Adı üzerinde olduğu gibi normalleştirme tavlamasıdır. Daha önceden işlem görmüş çeliğe eski yapısı olan ince, taneli, yuvarlak ve homojen halini geri kazandırmak için uygulanır. Normalizasyon ısıl işlemi için çelik su vermede olduğu gibi A3 sıcaklığının biraz üzerine çıkarılır (ötektoitüstü çeliklerde A1 sıcaklığı üstü) ve 45 ile 60 dk. arası beklendikten sonra havada soğuma işlemi gerçekleştirilir.

Daha yüksek sıcaklıklarda tutma veya daha uzun süreleri aşma tane irileşmesine yol açar.


Normalizasyon öncesinde sırasında ve sonrasında iç yapının şematik gösterimi 

Rekristalizasyon Tavlaması

Soğuk deformasyona uğraşmış ve bunun sonucu olarak pekleşmiş ve şekil verme kabiliyeti kötü olan çeliklere uygulanan bir ısıl işlemdir. Dolayısıyla bu ısıl işlem sonrası malzeme sertliğinden ödün verecek fakat şekil verme kabiliyetini arttıracaktır.

Tr yeniden kristalleşme sıcaklığı ise, bu sıcaklığa aşağı yukarı alttaki formül ile ulaşmak, elde edilecek çeliğin istenilen özelliklere sahip olması için kritiktir.
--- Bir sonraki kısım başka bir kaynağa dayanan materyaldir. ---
import Summits.HodgeConjecture.HodgeConjecture.Theses.NoetherLefschetzOneUp
import Summits.HodgeConjecture.HodgeConjecture.Theorems.NoetherLefschetzOneUpK3TypeNetsStubNetStructure
import Summits.HodgeConjecture.HodgeConjecture.Theorems.NoetherLefschetzOneUpK3TypeNetsStubFibreClassMultiple
import Summits.HodgeConjecture.HodgeConjecture.Theorems.NoetherLefschetzOneUpK3TypeNetsStubFibreClassTransport
import Literature.AlgebraicGeometry.HodgeTheory.HodgeTypeConjugation
import Literature.AlgebraicGeometry.HodgeTheory.AlgebraicClassesHodgeTypeHolds
import Literature.AlgebraicGeometry.Motives.FiberNetExistence
import Literature.AlgebraicGeometry.Motives.SegreEmbedding

/-!
# Piece `K3TypeNetsGrantedProducts` of crux `K3TypeNets` (stmt-HodgeConjecture-11600) — birth skeleton (BC3)

Route `HodgeConjecture/NoetherLefschetzOneUp`. BC2-redirect of the RESTATED-flagged crux `K3TypeNets`
(crux-strategist r1, 2026-08-17): `K3TypeNets ⇐ PgOneProductClasses ∧ K3TypeNetsGrantedProducts`, where

* `PgOneProductClasses` (P, THE PRODUCT SECTOR): every rational `(2,2)`-class on `S₁ × S₂`, `S₁` a smooth
  projective surface with `h^{2,0} = 1`, `S₂` any smooth projective surface, is algebraic — the K3-isogeny /
  Hodge-similarity / real-multiplication problem (Buskin 2019, Huybrechts 2019, Varesco 2023) and the
  Weil-type products of abelian surfaces; skeleton `PgOneProductClasses_birth.lean`;
* `K3TypeNetsGrantedProducts` (Q := P → K3TypeNets, THIS FILE): the crux granted the product sector.

WHY THIS CUT (lead census `Cruxes/K3TypeNets/CENSUS-c2.md` §1–2): every cell of the live Picard-constancy ×
regularity skeleton (`Lines/birth.lean` v3: S3c isogeny sector, S3j regular jumping, S4j irregular jumping)
contains `HC(2,2)` for fourfolds DOMINATED BY A PRODUCT OF TWO SURFACES one of which has `h^{2,0} = 1` —
bi-double covers `(S × B)/(ι × τ) → ℙ²` in S3c (`Hom_Hdg(T(S), T(B))`, B ANY double plane), relative Kummer
nets `Km(E_s × E'_t)` in S3j and the refuter's `E_s × E'_t` nets on `Bl(S × S')` in S4j (RM classes in
`T(S) ⊗ T(S')`) — so no cell can close before stmt-13676/13680-type statements, and the lead parked the crux
`blocked-on: stmt-HodgeConjecture-13676`. Granting P removes EXACTLY those members from every cell (pull the
class back to a blow-up of the dominating product, apply P and the blow-up formula, push forward:
`g_* g^* = deg g`), and what is left in S3j is the route's Noether–Lefschetz thesis on its true home (nets
with non-constant period map that are not product-dominated: `X_(3,4) ⊂ ℙ² × ℙ³`, quadric-section nets of
`Q⁴`, Kummer nets of genuinely two-parameter abelian families, …).

THE STUBS are the live v3 stubs with ONE inserted hypothesis `PgOneProductClasses` (so the lead can adopt
this file as v4 without losing the landed S1/S2a/S2b, wired in below by name exactly as in v3):

* `stub_isogenySectorGrantedProducts` (S3c|P; L/XL — NOW LARGELY CLOSABLE): Picard number constant on `U(ℂ)`
  ⇒ no NL point ⇒ period map constant (Green's density criterion, Voisin II Prop. 5.20, read backwards;
  `h^{0,2} = 1`) ⇒ for K3 and abelian fibres (global Torelli) the family is isotrivial, trivialised on a
  finite étale cover `U' → U`, so `X` is dominated by `X_{s₀} × B'` (`B'` a smooth compactification of `U'`)
  and P applies; open residue: non-Torelli `p_g = 1` fibres (Kynev–Todorov surfaces) with constant period
  map but varying moduli.
* `stub_nlRegularJumpingGrantedProducts` (S3j|P; XL — THE HEART): the route thesis proper — NL-Gysin classes
  `G_{C,v}` over the dense NL curves (Green: a Picard jump is an NL point, `h^{2,0} = 1 < 2 = dim ℙ²`) plus
  multisections span the fibre-trivial Hodge classes modulo vertical ones; product-dominated members
  (relative Kummer nets) discharged by P.
* `stub_nlIrregularJumpingGrantedProducts` (S4j|P; XL): irregular `p_g = 1` fibres (abelian, `q = 1`
  surfaces) with a Picard jump; the `E_s × E'_t` nets discharged by P; residue: genuinely two-parameter
  abelian-surface nets (Humbert curves as NL curves, Mordell–Weil supply of `H¹(U, R³)`).

Composition `K3TypeNetsGrantedProducts_of` (§3, no `sorry`) = the live `K3TypeNets_of` after `intro hP`, the
granted P handed to each cell. Until the route split lands the piece decls are LOCAL defs with the exact
one-line statements of `children.json`; afterwards they are the route decls by `Iff.rfl`.

## References

* [Arapura2022] D. Arapura, *Hodge cycles and the Leray filtration*, Pacific J. Math. 319 (2022), Cor. 1.4, Rmk. 1.6.
* [VoisinHodgeII2003] C. Voisin, *Hodge Theory and Complex Algebraic Geometry II*, Prop. 5.20, §4.3.
* [Buskin2019] N. Buskin, *Every rational Hodge isometry between two K3 surfaces is algebraic*, Crelle 755 (2019), Thm 1.1.
* [Huybrechts2019] D. Huybrechts, *Motives of isogenous K3 surfaces*, Comment. Math. Helv. 94 (2019), Thm 0.2, Rem. 3.3.
* [Varesco2023] M. Varesco, arXiv:2304.02519, Introduction, Thm 2.1. [VanGeemen2008RM] B. van Geemen, §3.
* [Green1989NLComponents] [Kollar1986, Thm 2.1] [Garcia2016, Thm 1.2] [DeligneHodgeIII1974, 8.2.8] — as in `Lines/birth.md`.
-/

noncomputable section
 TR [K] =0,30 ÷0,42 Terg[K]

Soğuk şekil verilmiş bir çelik malzeme için tavlama sıcaklığına bağlı çekme mukavemeti grafiği. 

1. Mikroyapı sabit
2. Kendine gelme
3. Rekristalizasyon

Difüzyon Tavlaması

Önceden uygulanan ısıl işlemler veya segregasyon sonucu oluşmuş konsantrasyon farklılığını kaldırmak için yapılan ısıl işlemdir. Bunun için malzeme 1050-1200 derecelere çıkarılır ve mümkün olduğunca o sıcaklıklarda tutulur. Böylece elde edilen yapı homojen olmuştur fakat yüksek sıcaklıklarda uzun süre beklendiği için tane irileşmesi söz konusudur. Bunun içinde tekrar normalizasyon tavlaması yapmak gereklidir.

Gerilim Giderme Tavlaması

Malzemede hali hazırdan var olan iç gerilmeler ile kullanım esnasında aniden ve beklenmedik kırılmalar gerçekleşebilir. Bunu önlemek için üretim sonunda gerilim giderme tavlaması yapmak doğru olacaktır.

Malzeme dökümden itibaren plastik şekil verme, ısıl işlemler, haddeleme, kaynak, tornalama gibi işlemlerden iç gerilim oluşturabilir. Bunun için çeliğin 450-650 derecelere yavaşça çıkarılıp o sıcaklıklarda tüm parçanın homojen bir şekilde etkilenmesi sonrası yine yavaşça soğutulması gerekmektedir. İşlem sonunda tane yapısı ve faz oranları değişmez. İç gerilimlerin en aza indirilmesi Re yani akma mukavemetin düşmesi ile doğrudan ilişkilidir.

Yumuşatma Tavlaması

C oranı 0.4 ve üstü olan çelikleri talaşlı işlemlere uygun hale getirmek amacıyla yumuşak iç yapının eldesini sağlar. Bunun için A1 sıcaklığının hemen üzerinde ve hemen altında iki sıcaklık belirlenir ve salınım şeklinde iki sıcaklığa geçiş yapılır. (yaklaşık 100h) (Bunu yapmanın amacı sementit lamellerinin küreselleşmesinin kolaylaşması ve tav süresinin kısalmasıdır. Aynı şekilde ötektoitüstü çeliklerin sementit yapısı da bu şekilde kırılabilir.) Tavlama sonucu lamelli perlit taneli bir şekil alır. Yani sementitler ferrit içinde çözünerek tanecik halini alırlar.

C oranı 0.4 altı çeliklerde ise tane irileşmesi tavlaması uygulanır ki talaşlı işlemler sırasında çelik sıvanma gibi tehlikelerden arınmış olsun. Yalnız yüksek sıcaklıklardan ve tokluk değerini düşürdüğünden dolayı bu ısıl işlem pek uygulanmaz.